■ **TASK DETAILS**:
Up through the line that contains "M_β = 2π κ_β", retype the entries exactly, beginning at the very first line.

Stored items
import Literature.MathematicalPhysics.KineticTheory.TaggedSphereHydrodynamicModeProfile
import Literature.MathematicalPhysics.KineticTheory.TaggedSphereModeEnergy
import HarnessLib

/-!
# BGSR (6.3) for a single Fourier mode, II: `L²(M_β dv)` estimates for the velocity profile
(Bodineau–Gallagher–Saint-Raymond, Invent. Math. 203 (2016) = arXiv:1305.3397v2, §6.1.2–6.1.3;
a layer of the proof of the named fact
`Literature.MathematicalPhysics.KineticTheory.bgsr_hydrodynamicLimit_mode` of
`TaggedSphereHydrodynamicReduction`)

`TaggedSphereHydrodynamicModeProfile` reduces (6.3) for the single-mode data
`1 + a₁ cos(2π n·x) + a₂ sin(2π n·x)` to the relaxation of the velocity profile `ĝ_n(t, v)`
(`modeProfile`), the bounded solution of `∂ₜ ĝ = -i ω_n(v) ĝ - α L ĝ`, `ĝ(0) = 1`, towards
`e^{-λ' t}`, `λ' = 4π² κ_β |n|² / α`. This file proves the `L²(M_β dv)` half of that relaxation:

* `modeProfile_sq_relaxation` — for `T ≥ 0` there is `C` with
  `∫ |ĝ_n(t, v) - e^{-λ' t}|² M_β(v) dv ≤ C / α²` for all `α ≥ 1`, `0 ≤ t ≤ αT`.

BGSR prove (6.3) by the Hilbert expansion `ρ + α⁻¹ ρ₁ + α⁻² ρ₂` (§6.1.2) and an `M_β`-weighted
maximum principle (§6.1.3). The correctors `b` (6.5) and `D` (6.7) are only known in
`L²(a_β M_β)` (Lemma 6.1), so here the expansion is replaced by the equivalent energy/corrector
argument in `L²(M_β)`, which uses the first corrector only:

1. **Energy** (`hasDerivAt_profileEnergy`, `integral_energyDeriv_eq`, `integral_dissipation_eq`):
   `d/dt ∫ |ĝ|² M_β = -2α (B(g₁, g₁) + B(g₂, g₂))`, `B` the Dirichlet form of `L`
   (`dirichletForm`, `TaggedSphereSpectralGap`), `g₁ + i g₂ = ĝ`; hence
   `∫₀ᵗ (B₁ + B₂) = (1 - E(t))/(2α) ≤ 1/(2α)`.
2. **Mean** (`hasDerivAt_meanRe/Im`): `m = ∫ ĝ M_β` has `m' = -i ∫ ω_n ĝ M_β` (mass conservation
   `∫ K⁺h M_β = ∫ a_β h M_β`), and `∫ ω_n M_β = 0`.
3. **Corrector** (`hasDerivAt_testRe/Im`, `IsDiffusionCorrector.dirichletForm_inner_eq`): for
   `χ = ℓ·b`, `ℓ = latticeVec n` (`L χ = ℓ·v = ω_n/2π` a.e., `∫ χ M_β = 0`), the moments
   `J = ∫ ĝ χ M_β` satisfy `J' = (phase terms) - (α/2π) ∫ ω_n ĝ M_β`, so that
   `∫ ω_n ĝ M_β = -(2π/α)(J' + phase terms)` is `O(1/α)` in time-integrated form; with the
   isotropy `∫ ω_n χ M_β = 2π κ_β |ℓ|²` (`integral_modePhase_mul_inner`) this gives
   `(e^{λ' s}(m₁ + (2π/α) J₂))' = (2π/α) e^{λ' s}(λ' J₂ - I₁)` with the cross term
   `I₁ = ∫ ω_n (g₁ - m₁) χ M_β`, `2|I₁| ≤ α(B₁ + B₂) + K_χ/(αc)` (Cauchy–Schwarz with the weight
   `a_β`, AM–GM, spectral gap), whence `|m₁(t) - e^{-λ' t}|, |m₂(t)| ≤ C_m/α` on `[0, αT]`
   (`abs_meanRe_sub_exp_le`, `abs_meanIm_le`, through the Duhamel bound
   `abs_sub_le_of_deriv_bound`).
4. **Variance** (`exists_variance_bound`): `y = E - |m|² = ∫ |ĝ - m|² M_β` has `y(0) = 0` and
   `y' ≤ -α c a₀ y + 2 K_ω/(αc)` (`variance_dissipation_ineq`: spectral gap in `M_β`-centred form,
   `exists_spectralGap_centred`; Cauchy–Schwarz `(∫ ω_n w M_β)² ≤ (∫ ω_n²/a_β M_β)(∫ w² a_β M_β)`),
   so `y ≤ 2K_ω/(α² c² a₀)` for all `t ≥ 0` by the barrier lemma `le_of_deriv_nonpos_above`.
5. **Bias–variance** (`integral_normSq_sub_const_eq`) assembles `modeProfile_sq_relaxation`.

All time derivatives are obtained by differentiating under the integral sign
(`hasDerivAt_profileMoment`, dominated by `|Γ_n(t, v)| ≤ C(1 + |v| + a_β(v))`), and the functionals
are continuous in time by dominated convergence, so the fundamental theorem of calculus and the
mean value theorem apply on `[0, t]` (the profile is differentiable for `t > 0` only).

## Design choices

* Everything is expressed with real and imaginary parts (`Complex.reCLM`, `Complex.imCLM`) and
  the real quadratic forms of `TaggedSphereCarleman` / `TaggedSphereSpectralGap`; the generic
  moment `profileMoment n β α p ψ t = ∫ p(ĝ_n(t, v)) ψ(v) M_β(v) dv` covers the mean (`ψ = 1`) and
  the corrector moments (`ψ = ℓ·b`).
* Constants are explicit but not optimised; only their independence of `α ≥ 1` matters.
* The bounded-function toolkit (`finiteEnergy_of_bounded`, `integrable_carlemanKernel_mul_of_bounded`,
  `FiniteEnergy.integrable_mul_mul`) is imported from `TaggedSphereModeEnergy`, whose energy
  estimate for abstract mode pairs (`IsModePair.modeEnergy_le`, with the second corrector (6.7))
  is a parallel treatment of the same step; the present file works with the concrete profile
  `modeProfile` of `TaggedSphereHydrodynamicModeProfile` and the first corrector only.
* `d ≥ 2` enters through the Carleman representation and the gap; `n ≠ 0` is never needed.

## References

* T. Bodineau, I. Gallagher, L. Saint-Raymond, *The Brownian motion as the limit of a
  deterministic system of hard-spheres*, Invent. Math. 203 (2016) 493–553 = arXiv:1305.3397v2,
  §6.1.2 (Lemma 6.1, (6.5), (6.8)), §6.1.3.
* A. Bensoussan, J.-L. Lions, G. Papanicolaou, *Boundary layers and homogenization of transport
  processes*, Publ. RIMS 15 (1979) 53–157 (BGSR's [6]).
-/

open MeasureTheory Metric Set Filter Topology ProbabilityTheory
open scoped InnerProductSpace ENNReal ComplexConjugate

■ **RESPONSE FOR THIS EXERCISE**:
import Literature.MathematicalPhysics.KineticTheory.TaggedSphereHydrodynamicModeProfile
import Literature.MathematicalPhysics.KineticTheory.TaggedSphereModeEnergy
import HarnessLib

/-!
# BGSR (6.3) for a single Fourier mode, II: `L²(M_β dv)` estimates for the velocity profile
(Bodineau–Gallagher–Saint-Raymond, Invent. Math. 203 (2016) = arXiv:1305.3397v2, §6.1.2–6.1.3;
a layer of the proof of the named fact
`Literature.MathematicalPhysics.KineticTheory.bgsr_hydrodynamicLimit_mode` of
`TaggedSphereHydrodynamicReduction`)

`TaggedSphereHydrodynamicModeProfile` reduces (6.3) for the single-mode data
`1 + a₁ cos(2π n·x) + a₂ sin(2π n·x)` to the relaxation of the velocity profile `ĝ_n(t, v)`
(`modeProfile`), the bounded solution of `∂ₜ ĝ = -i ω_n(v) ĝ - α L ĝ`, `ĝ(0) = 1`, towards
`e^{-λ' t}`, `λ' = 4π² κ_β |n|² / α`. This file proves the `L²(M_β dv)` half of that relaxation:

* `modeProfile_sq_relaxation` — for `T ≥ 0` there is `C` with
  `∫ |ĝ_n(t, v) - e^{-λ' t}|² M_β(v) dv ≤ C / α²` for all `α ≥ 1`, `0 ≤ t ≤ αT`.

BGSR prove (6.3) by the Hilbert expansion `ρ + α⁻¹ ρ₁ + α⁻² ρ₂` (§6.1.2) and an `M_β`-weighted
maximum principle (§6.1.3). The correctors `b` (6.5) and `D` (6.7) are only known in
`L²(a_β M_β)` (Lemma 6.1), so here the expansion is replaced by the equivalent energy/corrector
argument in `L²(M_β)`, which uses the first corrector only:

1. **Energy** (`hasDerivAt_profileEnergy`, `integral_energyDeriv_eq`, `integral_dissipation_eq`):
   `d/dt ∫ |ĝ|² M_β = -2α (B(g₁, g₁) + B(g₂, g₂))`, `B` the Dirichlet form of `L`
   (`dirichletForm`, `TaggedSphereSpectralGap`), `g₁ + i g₂ = ĝ`; hence
   `∫₀ᵗ (B₁ + B₂) = (1 - E(t))/(2α) ≤ 1/(2α)`.
2. **Mean** (`hasDerivAt_meanRe/Im`): `m = ∫ ĝ M_β` has `m' = -i ∫ ω_n ĝ M_β` (mass conservation
   `∫ K⁺h M_β = ∫ a_β h M_β`), and `∫ ω_n M_β = 0`.
3. **Corrector** (`hasDerivAt_testRe/Im`, `IsDiffusionCorrector.dirichletForm_inner_eq`): for
   `χ = ℓ·b`, `ℓ = latticeVec n` (`L χ = ℓ·v = ω_n/2π` a.e., `∫ χ M_β = 0`), the moments
   `J = ∫ ĝ χ M_β` satisfy `J' = (phase terms) - (α/2π) ∫ ω_n ĝ M_β`, so that
   `∫ ω_n ĝ M_β = -(2π/α)(J' + phase terms)` is `O(1/α)` in time-integrated form; with the
   isotropy `∫ ω_n χ M_β = 2π κ_β |ℓ|²` (`integral_modePhase_mul_inner`) this gives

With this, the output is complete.